Here’s the times that we’ve talked about SageMaker. Let’s see. We’ve talked about it in episode 2, episode 7, the “What’s New Review.” Let’s… And we talked about it in 10 and 16.
Rahul

I think it’s in the “What’s New Review.” I think it was episode 16, the “What’s New Review,” where we talked about custom entities that you could build into SageMaker models.
Stephen

Well, let’s have a look at 16 and see which segments we covered. Okay. So, it’s… Here we go. We talked… No, that was the SageMaker pipelines.
Rahul

No, that is not it. So, then it was the other one. It was episode… What is it again?
Stephen

Let me add this filter.
Rahul

But we can imagine doing this without having all these tags and these entities already filled in. And I think I want to talk about an easier way to figure this out, right?
Stephen

Yes. I think this is actually a really good… What do you call this? This is a really good preview. Because even this is good for tagging, and eventually I want to tag the individual segments. Okay, here we go. Segment “SageMaker Autopilot experiments are now 10x faster.”
Rahul

No, it’s the next one. Yeah, “Announcing Heterogeneous Clusters for model training.”
Stephen

Yeah.
Rahul

Yeah. I think I’ve spoken about custom entities during that type of stuff.
Stephen

And then we can look at the… We’ve got the article URL. This was with Badri. So, pretty neat. We have all that mapped. Now, some of this automation we’ve developed as we’ve gone along. So, I’m still kind of backfilling all of the processes.

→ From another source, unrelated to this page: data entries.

import Literature.MathematicalPhysics.QuantumFieldTheory.Balaban1983to89.B9SectBGStepAtLettersV2
import Literature.MathematicalPhysics.QuantumFieldTheory.Balaban1983to89.B9Thm34HolderGClauseUniformR1

/-!
# `Balaban1983to89.B9SectBH1GStepAtLetters` — [Balaban1985BackgroundPropagators] Thm 3.4 p. 400 × Thm 3.3 p. 399 × (3.43) p. 398: the
# tree's Sect. B programme — THE (3.43) HÖLDER BLOCK-STEP OF SECT. B FOR THE BOND-SECTOR FAMILY G(U′U), INHABITED AT THE LETTERS,
# KERNEL-FREE (pub-ymgap N06 row 13, step 13-H1(G); the G twin of `B9SectBGpStepAtLettersV2.H1Frame₂` ∕ `stepH1Pos_of_h1Frame₂`)

statement-level skeleton of published theorems with citation tags; proofs where landed; nothing here is a claim about the Yang–Mills mass gap

CITATION HEADER (lean-in-tree rule).  B9 = T. Bałaban, *Propagators for lattice gauge theories in a background field*, Commun. Math. Phys.
**99** (1985) 389–434 [Balaban1985BackgroundPropagators] (held `paper:balaban1985-cmp99-background-propagators`; journal page = PDF page + 388):
Theorem 3.4 p. 400 [PDF 12] «The extended operators satisfy all the inequalities of Theorems 3.1–3.3 correspondingly»; Theorem 3.3 p. 399
[PDF 11] «with G′(U) replaced by G(U) and λ replaced by a function J defined at bonds of the lattice»; (3.43) p. 398 [PDF 10]
«‖ζ∇_UG′(U)λ‖_β, ‖ζG′(U)∇*_Uλ‖_β ≦ B₀(β₀)(Lʲη)^{1−β}·(‖ζ‖_β^ξ + |ζ|)e^{−δ₀d(y,y′)}|λ| … for 0 ≦ β ≦ β₀ < 1, ζ ∈ C₀^∞(Δ̃(y)), supp λ ⊂ Δ(y′)»;
(3.40) p. 397; p. 403 [PDF 15] l. 1–9 «… of course with different constants»; (3.82)–(3.86) p. 407 [PDF 19] «Thus Theorem 3.4 is proved».
[4] = [Balaban1984PropagatorsII] (2.51) p. 232, Lemma 2.1 p. 234.  Rows B9.Thm3.4 × B9.Thm3.3 ((3.43) cell) × B9.SectB (cells only).

WHY THIS FILE (pub-ymgap N06 row 13, seat dag-n06-c gen 6; `GSIDE-L2-SPEC.md` §G).  After FRAMES V6 (`B9SectBStepFrameV6.SectBFrame₆`)
the row-13 letters dictionary displays exactly three Sect.-B member-steps: (3.43)–(3.45) of G(U′U) (`stepH1G stepE4G stepH2G`), because
r06's G-side Hölder chain consumed kernel-form letters of G(U).  `B9Thm34HolderGClauseUniformR1.thm34_G_holder_clause_uniform` (this
lineage, g6) re-runs r06 FILE 55's G parts on the KERNEL-FREE clause; THIS FILE turns it into the (3.43) block-step for the `GA` family at
the letters, exactly as `B9SectBGpStepAtLettersV2.H1Frame₂` ∕ `stepH1Pos_of_h1Frame₂` did for G′: a dictionary `H1GFrame₂` = `GFrame₂` +
ONE transfer field (the instance's reading of its transported Hölder quotients (3.40) as probes, and its writing of the two per-probe
transfers as the (3.43) block of `GA` at U′U), and ★ `stepH1Pos_of_h1GFrame₂ : StepH1Pos F.dB c35 geo bg Gp GA Cinv GA`.

WHAT IS PROVED (1 structure + 1 theorem: 0 `def` besides the structure, 0 sorry, 0 new named facts; standard axioms):
* `H1GFrame₂` — `GFrame₂` plus `wHG`, `wHGδ`, `wHGδ_pos` and `h1G_transfer` (shape = `H1Frame₂.h1_transfer` on the bond carrier
  `(κ × S i) × ι` for the letter `Gb` and the family `GA`: inputs the (3.42) ∕ (3.43) blocks of `GA` at U at rate δ, the per-probe
  Hölder-LEFT transfer for `Gb i (U′U)` at `(B_L = B, δc → δc/6)` and the per-probe Hölder-RIGHT member at `(B, δc/6)` from (a)(b)(c);
  output the (3.43) block of `GA` at U′U with (`wHG B δc B₀(·)`, `wHGδ δc`)).  A hypothesis structure; nothing asserted.
* ★ **`stepH1Pos_of_h1GFrame₂`** — every `H1GFrame₂` with a Lemma-2.1 datum `(d261, h261)` inhabits
  `B9SectBStepWhole.StepH1Pos F.dB c35 geo bg Gp GA Cinv GA`.  Proof: `thm34_G_holder_clause_uniform` at the call rate
  `δr = min(min(δ₀,δ₁),δcap)` and exponent `d261 δr` (constants before the member), `thm34_Gp_uniform` (R1) for the inverse identities of
  the G′ extension, the three uniqueness identifications of `entries342_ext_of_gFrame₂` (the family's G′(U′U), C⁻¹(U′U), G(U′U) ARE r06's
  — `gop_eq`, `cop_eq`, `rZero_add_pPrime_sections`, `coord_mul`, `gb_eq`), then the frame's transfer field.

HONEST SCOPE ∕ NOT CLAIMED.  `H1GFrame₂` is a HYPOTHESIS structure, not shown inhabited (instance-level: the Hölder quotients (3.40) of
the pinned carriers as probes — node00-def-Y ∕ dag-n06-d business); r06's theorems and this lineage's kernel-free re-runs USED BY NAME;
the theorem is quantifier bookkeeping + uniqueness of two-sided inverses.  Nothing of [B9] asserted; no row head changes; NOT a node
discharge; nothing continuum ∕ OS ∕ mass-gap ∕ Clay.  Cell `pub-ymgap` (HUMAN RULING D-0062), Track A node N06 [B9], N06-ASSIGNMENT row 13
(step 13-H1(G)), seat `pub-ymgap-dag-n06-c` (g6), 2026-08-27.  Count-neutral.

RELATED IN THE TREE, NOT DUPLICATED (searched 2026-08-27: `lean search 'H1GFrame' --decl` = ∅, `'stepH1Pos_of_h1G'` = ∅):
`B9SectBGStepAtLettersV2` (`GFrame₂`, `entries342_ext_of_gFrame₂` — its two private bookkeeping lemmas re-proved here privately),
`B9SectBGpStepAtLettersV2` (`H1Frame₂`, the G′ twin), `B9Thm34HolderGClauseUniformR1`, `B9Thm34SectBUniformR1.thm34_Gp_uniform`,
`B9SectBGStepAtLetters.rZero_add_pPrime_sections` — all USED BY NAME; no existing module modified.
-/

noncomputable section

Oh, and also, there’s one thing I also wanted to share, I guess as part of this little sub-segment. The data model that we’ve come up with to kind of manage all this. So, we’re talking about segments and highlight as if they’re, you know, very distinct things. Let me share this, share my screen. Here we go.

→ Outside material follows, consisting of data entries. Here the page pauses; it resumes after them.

import Literature.NumberTheory.Automorphic.TorusCharacterLocalComponents
import Literature.NumberTheory.GaloisRepresentations.HeckeCharacterWeakApproximation
import HarnessLib

/-!
# Rigidity of automorphic characters of the norm-one torus `T = U(1)_{K/F₀}` from the SPLIT places
# (weak approximation for the rational one-dimensional torus; Cassels–Fröhlich Ch. II §6, Ch. VII §4; Hilbert 90)

Topic `NumberTheory/Automorphic`; namespace `Literature.NumberTheory.Automorphic.UnitaryGroup`.  PROOF FILE: theorems only (no
definition, no named fact, no instance, no notation, no `sorry`).  Setting of ★ `Arthur2013/Leaves/TorusDictionary` (§45) and ★
`TorusCharacterLocalComponents`: a quadratic extension of number fields `K/F₀` with non-trivial automorphism `c` (`h2 : [K : F₀] = 2`,
`hc : c ≠ 1`), the adelic norm-one torus `T(𝔸_{F₀}) = TorusDict.torus c ≤ 𝕀_K`, automorphic characters
`ψ : T(𝔸_{F₀}) →ₜ* ℂˣ` (`TorusDict.IsAutomorphic`) and their base change
`χ̃ = TorusDict.pullback ψ = ψ ∘ (z ↦ c • z / z)`, a Hecke character of `K`.

THE THEOREM.  **An automorphic character of `T(𝔸_{F₀})` is determined by its local components at the finite places of `F₀` that
SPLIT in `K`**: if `χ̃_w = χ̃′_w` for every finite place `w` of `K` MOVED by `c` (`c • w ≠ w`, i.e. `w` lies over a split place),
then `ψ = ψ′` (`torusCharacter_eq_of_split`; one place in each pair `{w, c • w}` suffices, `torusCharacter_eq_of_split'`; the
torus-local currency `ξ_v = torusLocalComponent v ψ` of ★ `TorusCharacterLocalComponents`:
`torusCharacter_eq_of_torusLocalComponent_eq_of_split`).  NO hypothesis at the non-split or at the archimedean places.

WHY THIS IS ALGEBRAIC (no `L`-functions, no Chebotarev).  For a Hecke character of `GL₁/K`, agreement on a set of places with
infinite complement is an analytic statement; for the ANISOTROPIC torus `T` it is weak approximation: at a finite place of `F₀`
that does not split the local torus `K_w^1` is compact — every norm-one element is a UNIT (★
`TorusDict.valuation_eq_one_of_mem_torus`).  Proof of `torusCharacter_eq_one_of_split` (Tate's density argument, Cassels–Fröhlich
Ch. VII §4 Prop. 4.1 «`k^* J_k^S` is dense in `J_k`», here ★ `HeckeCharacter.eq_one_of_forall_localUnits`, run for the torus): for
an idele `z` choose `a ∈ K^×` close to `z` at the finitely many places named by a neighbourhood of `1` and at the archimedean places
(★ `denseRange_algebraMap_pi_prod`); the twist `c • y / y` of `y = z a⁻¹` is then close to `1` there, integral at every other
non-split place, and its components at the finitely many offending SPLIT places are peeled off by the hypothesis `χ̃ ∘ localUnits w
= 1` (`c • w ≠ w`); the rest lies in the neighbourhood (★ `ideleGroup_exists_nhds_congruenceSubgroup_subset`).  So `χ̃ z` is in
every neighbourhood of `1`, `χ̃ = 1`, and `ψ = 1` as the twist `𝕀_K → T(𝔸)` is onto (idelic Hilbert 90, ★
`TorusDict.twistToTorus_surjective`).  Equivalently: the rational curve `T ≅ {x² − d y² = 1}` has weak approximation
(Platonov–Rapinchuk §7.3 Prop. 7.8), so `T(F₀) · ∏'_{v split} T(F₀,v)` is dense in `T(𝔸_{F₀})`.

USE (Hodge-CM programme, floor 0, row III-J3a): `ξ = (η, ψ)` ∈ ★ `Rogawski1990.OneDimAutRepH` is a pair of automorphic characters
of `T`, and a ξ-local family (★ `Rogawski1990.MemXiFamily`) pins at every SPLIT place the local components of the base changes
`η̃, ψ̃`; this file is the global half of «a ξ-local family determines `ξ`» (family rigidity U♭), with no appeal to the
non-split packets.

## References
* J. W. S. Cassels, A. Fröhlich (eds.), *Algebraic Number Theory* (1967): Ch. II (Cassels) §6 (weak approximation), Ch. VII (Tate)
  §4 Prop. 4.1 and its proof, Ch. V §2.7 (Hilbert 90) [CasselsFrohlichANT1967].
* V. Platonov, A. Rapinchuk, *Algebraic Groups and Number Theory* (1994), §7.3 Prop. 7.8 [PlatonovRapinchuk1994].
* J. Rogawski, *Automorphic Representations of Unitary Groups in Three Variables* (1990), §13.1 p. 199 [Rogawski1990].
-/

set_option autoImplicit false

So, this is…I think this makes sense in terms of how I think about it. So, when we’re planning, we’ve got segments that we want to talk about. Right? We’ll say, “Okay. First, we’re going to talk about our show notes generator. Then, we’re going to talk about Comprehend. And then, we’re going to talk about QuickSight. And then, we’re going to talk about Kendra.” So, we have this linear progression of segments that we’ve thought through. And we don’t know how long we’re going to talk. Sometimes you can talk a long time or a short time.

So, then, when we actually record it, we run those transitions that, again, we talked about last time, that we generate, that put a few of these frames in here that we can key on. And then we talked about in the last episode segment…AWS, this is, recognition segment detector API is going to tell us exactly when that happens.

And then, so, we run that automation against our video, we get these numbers, and that helps us generate what we call highlights. So, highlights, we have one highlight per segment, but we can also have more. For example, if we just have a short little quote that we wanted to talk about. So, a highlight, it’s at least a one-to-one with the segments, but sometimes there’s more.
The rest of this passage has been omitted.